En resumidas cuentas, que aunque el Monstruo parezca,
y sea, un “monstruito”, no hay que fiarse. Dice mi amigo que, además de
saturar el blanco, es preciso hacerlo sobre la cabeza, pese a tener la
impresión de que todos y cada uno de estos individuos son algo parecido a los
tan actualmente de moda payasos malos, llamados “diabólicos”, y también
“asesinos”. Estos, los de aquí y ahora, todavía no han asesinado a
nadie, según la larga y reiterada costumbre histórica de los partidarios de las
teorías que enarbolan. Pero, dice mi amigo, que no hay que fiarse. Lo de “saturar
el blanco”, en realidad me parece un término artillero, más que de
infantería, la Gloriosa Infantería Española, en la que yo me eduqué
militarmente, y de la que aún soy
-supongo- Oficial de Complemento,
aunque tal vez ya no lo sea. Es igual, si ya no lo soy, me nombro a mí mismo,
me constituyo en esta función o -incluso
mejor- me hago soldado raso autónomo,
más o menos en el mismo orden de cosas en que, entre los postulados básicos y
esenciales de uno de estos partidillos de moda está el de que “el servicio
de orden, más que para establecer el orden, está para defenderse de la Guardia
Civil”.
Lo que no voy a permitir es que, esta vez, me cojan
durmiendo de nuevo. Ya no tengo licencia de armas, eso sí lo sé, pero aún
conservo mi viejo sable y, en su caso, Dios no lo quiera, no pienso tomarlo con
los dedos por la hoja, como hacía en las paradas y desfiles militares.

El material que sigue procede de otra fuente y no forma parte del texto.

import Literature.NumberTheory.LFunctions.ChebotarevDensityNumberField
import Literature.NumberTheory.GaloisRepresentations.DegreeOnePrimesFrobeniusRel
import Literature.NumberTheory.GaloisRepresentations.DegreeOnePrimesFrobenius
import HarnessLib

/-!
# Push-down of the density of a Frobenius fibre from the fixed field of an element (base `ℚ`)

Topic `Literature/NumberTheory/LFunctions`; namespace `Literature.NumberTheory.LFunctions.Chebotarev`.
Everything in this file is PROVED (theorems only).  This is the density form of the reduction
step common to Deuring's and Chebotarev's proofs of the density theorem (Neukirch, *Algebraic
Number Theory*, VII (13.4), p. 545; M. Deuring, Math. Ann. 110 (1935); in Chebotarev's own
argument, Stevenhagen–Lenstra, *Chebotarëv and his density theorem* (1996), it is applied to the
fixed field of an auxiliary element `h` of `Gal(L(ζ_ℓ)/ℚ)` over which `L(ζ_ℓ)` is cyclotomic):

**`hasStrongDirichletDensity_primesOfFrobClass_of_intermediateField`.** Let `N/ℚ` be finite
Galois with group `G`, `E ⊆ N` an intermediate field with `H = Gal(N/E)` commutative, and
`h ∈ H` (given as `h' : N ≃ₐ[E] N` with `h'|_ℚ = h`).  If the set of primes `𝔔` of `E`,
unramified in `N`, all of whose `E`-Frobenii equal `h'` has strong Dirichlet density `1/[N:E]`
(the conclusion of the Dirichlet–Chebotarev theorem for the abelian extension `N/E` and the
element `h'`), then the set `P_{N|ℚ}(h)` of rational primes whose Frobenius class is the class of
`h` (`primesOfFrobClass ℚ N h`, `ChebotarevDensityNumberField.lean`) has strong Dirichlet density
`#⟨h⟩ / #G`.

Proof ("to be verified via direct computation", Neukirch loc. cit.): only primes of degree one
matter for strong densities (`Literature.NumberTheory.LFunctions.hasStrongDirichletDensity_of_primeNormCount_eq`, which moreover
tolerates finitely many exceptional rational primes — here the primes ramified in `N`); a prime
`𝔔` of `E` of prime norm `p` lies over `v_p` with residue degree one
(`absNorm_eq_iff_under_eq_and_inertiaDeg_eq_one`), and at such `𝔔` the conditions "every
`E`-Frobenius above `𝔔` is `h'`" and "every `ℚ`-Frobenius above `𝔔` is `h`" agree
(`forall_isArithFrobAt_eq_iff_of_inertiaDeg_eq_one`, from the tree's `FrobeniusDensityTheorem`
lemmas on Frobenius and the splitting in an intermediate field); the number of such `𝔔` above
`p ∉ Ram(N/ℚ)` is `#{x ∈ G : x F_p x⁻¹ = h} / #H` by the relative Deuring count
(`GaloisRepresentations.DegreeOnePrimesRel.card_mul_card_frob_eq_card_conj_eq`), i.e.
`#C_G(h)/#H` or `0` according as `F_p ∼ h` or not; and `#C_G(h) · #⟨h⟩ = #G`
(`card_setOf_isConj_mul_card_centralizer`).  The ramification condition over `E` in the
hypothesis is removed first (finitely many exceptions, `finite_setOf_not_isUnramifiedIn`).

Also: `primeNormCount_rat` (over `ℚ` the prime-norm count of a set of primes is the indicator of
`v_p`), `absNorm_eq_primesEquiv`, `primeNormCount_eq_natCard`,
`natCard_absNorm_eq_eq_natCard_primesOver`.

## References

* J. Neukirch, *Algebraic Number Theory*, Springer 1999, VII (13.4) and its proof, (13.6).
  [NeukirchANT1999]
* M. Deuring, *Über den Tschebotareffschen Dichtigkeitssatz*, Math. Ann. 110 (1935), 414–415.
* P. Stevenhagen, H. W. Lenstra, *Chebotarëv and his density theorem*, Math. Intelligencer 18
  (1996), no. 2, 26–37. [StevenhagenLenstra1996]
-/

noncomputable section

open Filter NumberField IsDedekindDomain Ideal Rat.HeightOneSpectrum
open scoped Topology Classical Pointwise

namespace Literature.NumberTheory.LFunctions.Chebotarev

/-! ### Group theory: class equation for one class -/

section Group

variable {G : Type*} [Group G]

/-- **One term of the class equation**: `#⟨h⟩ · #C_G(h) = #G` (orbit–stabiliser for the
conjugation action, Mathlib `MulAction.index_stabilizer`, `ConjAct`). [folklore] -/
theorem card_setOf_isConj_mul_card_centralizer (h : G) :
    Nat.card {τ : G | IsConj h τ} * Nat.card (Subgroup.centralizer ({h} : Set G)) = Nat.card G := by
  have h1 : {τ : G | IsConj h τ} = MulAction.orbit (ConjAct G) h := by
    ext τ
    rw [Set.mem_setOf_eq, ConjAct.mem_orbit_conjAct, isConj_comm]
  have hiff : ∀ g : G, ConjAct.toConjAct g ∈ MulAction.stabilizer (ConjAct G) h ↔
      g ∈ Subgroup.centralizer ({h} : Set G) := by
    intro g
    rw [MulAction.mem_stabilizer_iff, ConjAct.smul_def, ConjAct.ofConjAct_toConjAct,
      Subgroup.mem_centralizer_iff]
    simp only [Set.mem_singleton_iff, forall_eq]
    rw [mul_inv_eq_iff_eq_mul]
    exact ⟨fun e ↦ e.symm, fun e ↦ e.symm⟩
  have h2 : Nat.card (MulAction.stabilizer (ConjAct G) h) =
      Nat.card (Subgroup.centralizer ({h} : Set G)) := by
    refine Nat.card_congr
      { toFun := fun k ↦ ⟨ConjAct.ofConjAct k.1, (hiff (ConjAct.ofConjAct k.1)).mp k.2⟩
        invFun := fun g ↦ ⟨ConjAct.toConjAct g.1, (hiff _).mpr g.2⟩
        left_inv := fun _ ↦ rfl
        right_inv := fun _ ↦ rfl }
  rw [h1, Nat.card_coe_set_eq, ← MulAction.index_stabilizer, ← h2, Subgroup.index_mul_card]
  rfl

end Group

/-! ### Frobenius conditions over an intermediate field vs. over the base -/

section Relative

variable {M N : Type*} [Field M] [NumberField M] [Field N] [NumberField N] [Algebra M N]
  [IsGalois M N] (E : IntermediateField M N)

/-- **Frobenius conditions over `E` and over `M` agree at degree-one primes.** Let `N/M` be
Galois, `E` an intermediate field, `q` a prime of `M` unramified in `N`, `𝔑 ∣ q` a prime of `N`
with `f(𝔑 ∩ E | q) = 1`, and `h' ∈ Gal(N/E)` with restriction `h ∈ Gal(N/M)`.  Then every
`E`-Frobenius at `𝔑` equals `h'` iff every `M`-Frobenius at `𝔑` equals `h`: the residue fields
of `q` and `𝔑 ∩ E` have the same size (`card_quotient_under_eq_of_inertiaDeg_eq_one`), so the two
Frobenius congruences coincide, and an `M`-Frobenius at `𝔑` automatically lies in `Gal(N/E)`
(`mem_fixingSubgroup_of_inertiaDeg_under_eq_one`).  [cite: Marcus2018, Ch. 4, Thm. 28–29 and Ex. 11] -/
theorem forall_isArithFrobAt_eq_iff_of_inertiaDeg_eq_one {q : HeightOneSpectrum (𝓞 M)}
    (hunr : Algebra.IsUnramifiedIn (𝓞 N) q.asIdeal) {𝔑 : Ideal (𝓞 N)}
    (h𝔑 : 𝔑 ∈ q.asIdeal.primesOver (𝓞 N)) (hf : (𝔑.under (𝓞 E)).inertiaDeg (𝓞 M) = 1)
    {h : N ≃ₐ[M] N} {h' : N ≃ₐ[E] N} (hh' : h'.restrictScalars M = h) :
    (∀ φ' : N ≃ₐ[E] N, IsArithFrobAt (𝓞 E) φ' 𝔑 → φ' = h') ↔
      (∀ σ : N ≃ₐ[M] N, IsArithFrobAt (𝓞 M) σ 𝔑 → σ = h) := by
  haveI : NumberField E := NumberField.of_module_finite M E
  haveI := h𝔑.1
  haveI := h𝔑.2
  have hcard : Nat.card (𝓞 E ⧸ 𝔑.under (𝓞 E)) = Nat.card (𝓞 M ⧸ 𝔑.under (𝓞 M)) := by
    rw [GaloisRepresentations.card_quotient_under_eq_of_inertiaDeg_eq_one E h𝔑 hf, ← h𝔑.2.over]
  set eE : E.fixingSubgroup ≃* (N ≃ₐ[E] N) := IntermediateField.fixingSubgroupEquiv E with heE
  -- Frobenius over `E` and over `M` are the same condition at `𝔑`
  have key : ∀ φ' : N ≃ₐ[E] N,
      IsArithFrobAt (𝓞 E) φ' 𝔑 ↔ IsArithFrobAt (𝓞 M) (φ'.restrictScalars M) 𝔑 := by
    intro φ'
    constructor
    · intro H x
      have h1 := H x
      rw [hcard, MulSemiringAction.toAlgHom_apply] at h1
      rw [MulSemiringAction.toAlgHom_apply, GaloisRepresentations.RingOfIntegers.restrictScalars_smul]
      exact h1
    · intro H x
      have h1 := H x
      rw [MulSemiringAction.toAlgHom_apply, GaloisRepresentations.RingOfIntegers.restrictScalars_smul] at h1
      rw [hcard, MulSemiringAction.toAlgHom_apply]
      exact h1
  have hres : ∀ φ' : N ≃ₐ[E] N, ((eE.symm φ' : E.fixingSubgroup) : N ≃ₐ[M] N) =
      φ'.restrictScalars M := fun _ ↦ rfl
  have hh : h ∈ E.fixingSubgroup := by
    rw [← hh', ← hres]
    exact (eE.symm h').2
  have hh'e : eE.symm h' = ⟨h, hh⟩ := Subtype.ext (by rw [hres, hh'])
  constructor
  · intro H σ hσ
    have hσE : σ ∈ E.fixingSubgroup :=
      GaloisRepresentations.mem_fixingSubgroup_of_inertiaDeg_under_eq_one E hunr h𝔑 hσ hf
    set φ' : N ≃ₐ[E] N := eE ⟨σ, hσE⟩ with hφ'
    have hφ'σ : φ'.restrictScalars M = σ := by
      rw [← hres, hφ', MulEquiv.symm_apply_apply]
    have h1 : IsArithFrobAt (𝓞 E) φ' 𝔑 := (key φ').mpr (hφ'σ ▸ hσ)
    have h2 := H φ' h1
    rw [← hφ'σ, h2, hh']
  · intro H φ' hφ'
    have h1 := H _ ((key φ').mp hφ')
    apply eE.symm.injective
    rw [hh'e]
    exact Subtype.ext (by rw [hres, h1])

omit [NumberField M] [NumberField N] [IsGalois M N] in
/-- If `h' ∈ Gal(N/E)` restricts to `h ∈ Gal(N/M)` then `h` fixes `E`. [folklore] -/
theorem mem_fixingSubgroup_of_restrictScalars_eq {h : N ≃ₐ[M] N} {h' : N ≃ₐ[E] N}
    (hh' : h'.restrictScalars M = h) : h ∈ E.fixingSubgroup := by
  rw [← hh', IntermediateField.mem_fixingSubgroup_iff]
  intro x hx
  exact h'.commutes ⟨x, hx⟩

end Relative

/-! ### Counting over `ℚ` -/

section RatCount

/-- The absolute norm of a nonzero prime `v` of `𝓞 ℚ` is the rational prime `p_v` corresponding
to it under Mathlib's `Rat.HeightOneSpectrum.primesEquiv` (`𝓞 ℚ ⧸ v ≃ ℤ ⧸ (p_v) ≃ ZMod p_v`).
[folklore] -/
theorem absNorm_eq_primesEquiv (v : HeightOneSpectrum (𝓞 ℚ)) :
    absNorm v.asIdeal = ((primesEquiv v : Nat.Primes) : ℕ) := by
  change absNorm v.asIdeal = natGenerator v
  rw [absNorm_apply, Submodule.cardQuot_apply]
  have e : 𝓞 ℚ ⧸ v.asIdeal ≃+* ℤ ⧸ Ideal.span {(natGenerator v : ℤ)} :=
    Ideal.quotientEquiv _ _ (Rat.IsIntegralClosure.intEquiv (𝓞 ℚ)) (span_natGenerator v)
  rw [Nat.card_congr (e.trans (Int.quotientSpanNatEquivZMod _)).toEquiv, Nat.card_zmod]

/-- `N(v) = p` iff `v` is the prime `v_p` of `𝓞 ℚ` corresponding to `p`. [folklore] -/
theorem absNorm_eq_iff_eq_primesEquiv_symm {v : HeightOneSpectrum (𝓞 ℚ)} {p : Nat.Primes} :
    absNorm v.asIdeal = p ↔ v = primesEquiv.symm p := by
  rw [absNorm_eq_primesEquiv, Equiv.eq_symm_apply]
  exact ⟨fun h ↦ Subtype.ext h, fun h ↦ congrArg Subtype.val h⟩

/-- **Over `ℚ` the prime-norm count of a set `X` of primes at `p` is `1_X(v_p)`** (there is
exactly one prime of `𝓞 ℚ` of norm `p`). [folklore] -/
theorem primeNormCount_rat (X : Set (HeightOneSpectrum (𝓞 ℚ))) (p : Nat.Primes) :
    primeNormCount ℚ X p = if primesEquiv.symm p ∈ X then 1 else 0 := by
  rw [primeNormCount]
  have h1 : primesOfNorm ℚ (p : ℕ) = {primesEquiv.symm p} := by
    ext v
    rw [mem_primesOfNorm, Finset.mem_singleton, absNorm_eq_iff_eq_primesEquiv_symm]
  rw [h1, Finset.filter_singleton]
  by_cases h : primesEquiv.symm p ∈ X
  · rw [if_pos h, if_pos h, Finset.card_singleton]
  · rw [if_neg h, if_neg h, Finset.card_empty]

Con todo ello, espero haber advertido acerca de las
inquietudes de mi amigo, mejor o peor, más o menos como Don Antonio Hernando,
creo que así se llama este señor, cumplió más que brillante y lúcidamente el
del Comité Federal del PSOE. Por cierto, por una vez, muchas gracias a este
histórico partido político español. En esta ocasión, verdaderamente, ha dado
muestras de sentido común y de auténtico patriotismo. En lo sucesivo, no tendré
inconveniente alguno en otorgarle mi voto.

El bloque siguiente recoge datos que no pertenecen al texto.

/-- **Integer chart at a site of an all-good set.**  If every point of `Y` is
`(1/16, 9/10, 103/100)`-two-shell-good, then at each `x ∈ Y` there are labels `L ∈ {fcc3Int, hcpInt}` and a
labelling `nb` of the `(0, 28/25]`-bonded neighbours of `x`, bijective on `L`, each `nb t` within `b/5` of
`x + b·A(t/√18)` for some linear isometry `A` at the common scale `b = 193/200`, with exact links
(`nb t ~ nb t'` iff `|t − t'|² = 18`), and for every direction `d` a label `t` with
`⟪nb t − x, d⟫ ≥ (139/250)‖d‖`. [cite: HalesDSP2012, §1.3; ConwaySloane1999, Ch. 4 §6.3] -/
theorem intChart {Y : Set E3} (hY : ∀ q ∈ Y, IsTwoShellGoodSet (1 / 16) (9 / 10) (103 / 100) Y q)
    {x : E3} (hx : x ∈ Y) :
    ∃ (L : Finset (Fin 3 → ℤ)) (nb : (Fin 3 → ℤ) → E3), (L = fcc3Int ∨ L = hcpInt) ∧
      Set.BijOn nb ↑L {y | y ∈ Y ∧ (0 < dist x y ∧ dist x y ≤ 28 / 25)} ∧
      (∃ A : E3 →ₗᵢ[ℝ] E3, ∀ t ∈ L,
        dist (nb t) (x + ((193 / 200 : ℝ) * (Real.sqrt 18)⁻¹) • A (intVec t)) ≤ (193 / 200 : ℝ) / 5) ∧
      (∀ t ∈ L, ∀ t' ∈ L, ((0 < dist (nb t) (nb t') ∧ dist (nb t) (nb t') ≤ 28 / 25) ↔
        sqNormInt (t - t') = 18)) ∧
      (∀ d : E3, ∃ t ∈ L, (139 : ℝ) / 250 * ‖d‖ ≤ inner ℝ (nb t - x) d) := by
  obtain ⟨a, ha9, ha1, A, P, f, hP, hf, hinj, hsurj⟩ := hY x hx
  obtain ⟨L, hL, hLP, hLn, hPL, hLd, hcov, -⟩ := twoShell_labels hP
  have ha0 : 0 ≤ a := by linarith
  have hs2 := sqrt_two_bounds
  have ha2 : 9 / 10 * (14142 / 10000) ≤ a * Real.sqrt 2 := mul_le_mul ha9 hs2.1.le (by norm_num) ha0
  -- distances from the centre: first shell bonded, second shell beyond `6/5`
  have hnear : ∀ t ∈ L, 0 < dist x (f ((Real.sqrt 18)⁻¹ • intVec t)) ∧ dist x (f ((Real.sqrt 18)⁻¹ • intVec t)) ≤ 28 / 25 := by
    intro t ht
    have hb := dist_center_bounds ha0 (hf _ (hLP t ht)).2
    rw [hLn t ht] at hb
    constructor <;> linarith [hb.1, hb.2]
  have hfar : ∀ v ∈ P, ‖v‖ = Real.sqrt 2 → 6 / 5 < dist x (f v) := by
    intro v hv hn
    have hb := (dist_center_bounds ha0 (hf v hv).2).1
    rw [hn] at hb
    linarith
  refine ⟨L, fun t => f ((Real.sqrt 18)⁻¹ • intVec t), hL, ⟨?_, ?_, ?_⟩, ⟨A, ?_⟩, ?_, ?_⟩
  · -- maps into the bonded neighbours
    intro t ht
    exact ⟨(hf _ (hLP t ht)).1, hnear t ht⟩
  · -- injective
    intro t ht t' ht' h
    exact scale18_injective (hinj (hLP t ht) (hLP t' ht') h)
  · -- onto the bonded neighbours
    rintro y ⟨hy, hpos, hle⟩
    have hyx : y ≠ x := fun h => by rw [h, dist_self] at hpos; exact lt_irrefl _ hpos
    obtain ⟨v, hv, rfl⟩ := hsurj y hy hyx (by rw [dist_comm]; linarith)
    rcases hPL v hv with ⟨t, ht, htv⟩ | hn
    · exact ⟨t, ht, by show f ((Real.sqrt 18)⁻¹ • intVec t) = f v; rw [htv]⟩
    · exact absurd hle (not_le.2 (by linarith [hfar v hv hn]))
  · -- closeness at the common scale `b = 193/200`
    intro t ht
    have e : x + ((193 / 200 : ℝ) * (Real.sqrt 18)⁻¹) • A (intVec t) = x + (193 / 200 : ℝ) • A ((Real.sqrt 18)⁻¹ • intVec t) := by
      simp only [map_smul, smul_smul]
    rw [e]
    have h1 := (hf _ (hLP t ht)).2
    have h2 : dist (x + a • A ((Real.sqrt 18)⁻¹ • intVec t)) (x + (193 / 200 : ℝ) • A ((Real.sqrt 18)⁻¹ • intVec t)) = |a - 193 / 200| := by
      rw [dist_eq_norm, add_sub_add_left_eq_sub, ← sub_smul, norm_smul, Real.norm_eq_abs, A.norm_map,
        hLn t ht, mul_one]
    have h3 := dist_triangle (f ((Real.sqrt 18)⁻¹ • intVec t)) (x + a • A ((Real.sqrt 18)⁻¹ • intVec t)) (x + (193 / 200 : ℝ) • A ((Real.sqrt 18)⁻¹ • intVec t))
    rw [h2] at h3
    rcases le_total a (193 / 200) with hab | hab
    · rw [abs_of_nonpos (by linarith)] at h3
      show dist (f ((Real.sqrt 18)⁻¹ • intVec t)) (x + (193 / 200 : ℝ) • A ((Real.sqrt 18)⁻¹ • intVec t)) ≤ 193 / 200 / 5
      linarith
    · rw [abs_of_nonneg (by linarith)] at h3
      show dist (f ((Real.sqrt 18)⁻¹ • intVec t)) (x + (193 / 200 : ℝ) • A ((Real.sqrt 18)⁻¹ • intVec t)) ≤ 193 / 200 / 5
      linarith
  · -- exact links
    intro t ht t' ht'
    have hpb := dist_pair_bounds ha0 (hf _ (hLP t ht)).2 (hf _ (hLP t' ht')).2
    constructor
    · rintro ⟨hpos, hle⟩
      have hne : t ≠ t' := by
        rintro rfl
        rw [dist_self] at hpos
        exact lt_irrefl _ hpos
      rcases hLd t ht t' ht' hne with h1 | h1
      · exact (dist_scale18_eq_one_iff t t').1 h1
      · exfalso
        have : a * Real.sqrt 2 ≤ a * dist ((Real.sqrt 18)⁻¹ • intVec t : E3) ((Real.sqrt 18)⁻¹ • intVec t') := mul_le_mul_of_nonneg_left h1 ha0
        have h' : dist (f ((Real.sqrt 18)⁻¹ • intVec t)) (f ((Real.sqrt 18)⁻¹ • intVec t')) ≤ 28 / 25 := hle
        linarith [hpb.1]
    · intro h18
      have h1 : dist ((Real.sqrt 18)⁻¹ • intVec t : E3) ((Real.sqrt 18)⁻¹ • intVec t') = 1 := (dist_scale18_eq_one_iff t t').2 h18
      have hne : ((Real.sqrt 18)⁻¹ • intVec t : E3) ≠ (Real.sqrt 18)⁻¹ • intVec t' := fun h => by rw [h, dist_self] at h1; exact zero_ne_one h1
      have hfne : f ((Real.sqrt 18)⁻¹ • intVec t) ≠ f ((Real.sqrt 18)⁻¹ • intVec t') := fun h => hne (hinj (hLP t ht) (hLP t' ht') h)
      refine ⟨dist_pos.2 hfne, ?_⟩
      have hup : dist (f ((Real.sqrt 18)⁻¹ • intVec t)) (f ((Real.sqrt 18)⁻¹ • intVec t')) ≤ 1159 / 1000 := by
        rw [h1] at hpb
        linarith [hpb.2]
      -- the upper bound `≤ 28/25` is read off the NEIGHBOUR's own two-shell pattern (`annulus`)
      exact annulus hY (hf _ (hLP t ht)).1 (hf _ (hLP t' ht')).1 hfne (by linarith)
  · -- a bonded neighbour in every direction
    intro d
    obtain ⟨u, hu⟩ : ∃ u : E3, A u = d := by
      obtain ⟨u, hu⟩ := (A.toLinearIsometryEquiv rfl).surjective d
      exact ⟨u, by simpa using hu⟩
    obtain ⟨t, ht, hcos⟩ := hcov u
    refine ⟨t, ht, ?_⟩
    have hvY := hf _ (hLP t ht)
    have hsplit : inner ℝ (f ((Real.sqrt 18)⁻¹ • intVec t) - x) d =
        a * inner ℝ u ((Real.sqrt 18)⁻¹ • intVec t : E3) + inner ℝ (f ((Real.sqrt 18)⁻¹ • intVec t) - (x + a • A ((Real.sqrt 18)⁻¹ • intVec t))) d := by
      rw [← hu, show f ((Real.sqrt 18)⁻¹ • intVec t) - x = a • A ((Real.sqrt 18)⁻¹ • intVec t) + (f ((Real.sqrt 18)⁻¹ • intVec t) - (x + a • A ((Real.sqrt 18)⁻¹ • intVec t))) by abel, inner_add_left,
        real_inner_smul_left, A.inner_map_map, real_inner_comm u ((Real.sqrt 18)⁻¹ • intVec t : E3)]
    have herr : |inner ℝ (f ((Real.sqrt 18)⁻¹ • intVec t) - (x + a • A ((Real.sqrt 18)⁻¹ • intVec t))) d| ≤ 1 / 16 * a * ‖d‖ := by
      refine (abs_real_inner_le_norm _ _).trans ?_
      rw [← dist_eq_norm]
      exact mul_le_mul_of_nonneg_right hvY.2 (norm_nonneg _)
    have hnu : ‖u‖ = ‖d‖ := by rw [← hu, A.norm_map]
    rw [hnu] at hcos
    have hd0 : 0 ≤ ‖d‖ := norm_nonneg _
    have hI0 : 0 ≤ inner ℝ u ((Real.sqrt 18)⁻¹ • intVec t : E3) := by
      by_contra h
      have : Real.sqrt 2 * inner ℝ u ((Real.sqrt 18)⁻¹ • intVec t : E3) < 0 :=
        mul_neg_of_pos_of_neg (by linarith [hs2.1]) (not_le.1 h)
      linarith
    have hI : ‖d‖ ≤ 14143 / 10000 * inner ℝ u ((Real.sqrt 18)⁻¹ • intVec t : E3) :=
      hcos.trans (mul_le_mul_of_nonneg_right hs2.2.le hI0)
    have haI : 9 / 10 * inner ℝ u ((Real.sqrt 18)⁻¹ • intVec t : E3) ≤ a * inner ℝ u ((Real.sqrt 18)⁻¹ • intVec t : E3) := mul_le_mul_of_nonneg_right ha9 hI0
    have han : a * ‖d‖ ≤ 103 / 100 * ‖d‖ := mul_le_mul_of_nonneg_right ha1 hd0
    have hlo := (abs_le.1 herr).1
    show (139 : ℝ) / 250 * ‖d‖ ≤ inner ℝ (f ((Real.sqrt 18)⁻¹ • intVec t) - x) d
    rw [hsplit]
    linarith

De momento, únicamente aprovecho para desagraviarle de
las miserables ofensas causadas en el reciente debate de investidura a la
Presidencia del Gobierno, aunque el individuo agraviante carezca de la más
mínima entidad personal para poder hacerlo. En general, me parece bueno que las
personas hagan honor a sus apellidos, pero hay apellidos a los que, en modo
alguno, se puede ser fiel, salvo arrastrar por el suelo a quien los ostenta.
Porque, una persona "sin honor, perversa, despreciable", que
es el significado con el que la Real Academia de la Lengua define el adjetivo "rufián",
en su primera acepción, o bien, en la segunda, el "hombre dedicado al
tráfico de la prostitución", no debería jamás representar a nadie, en
el caso de ser consecuente con su conducta a tal apellido, salvo que los
representados sean de la misma condición, especie o calidad.
Luis Madrigal Tascón
(Alférez
de Complemento de Infantería)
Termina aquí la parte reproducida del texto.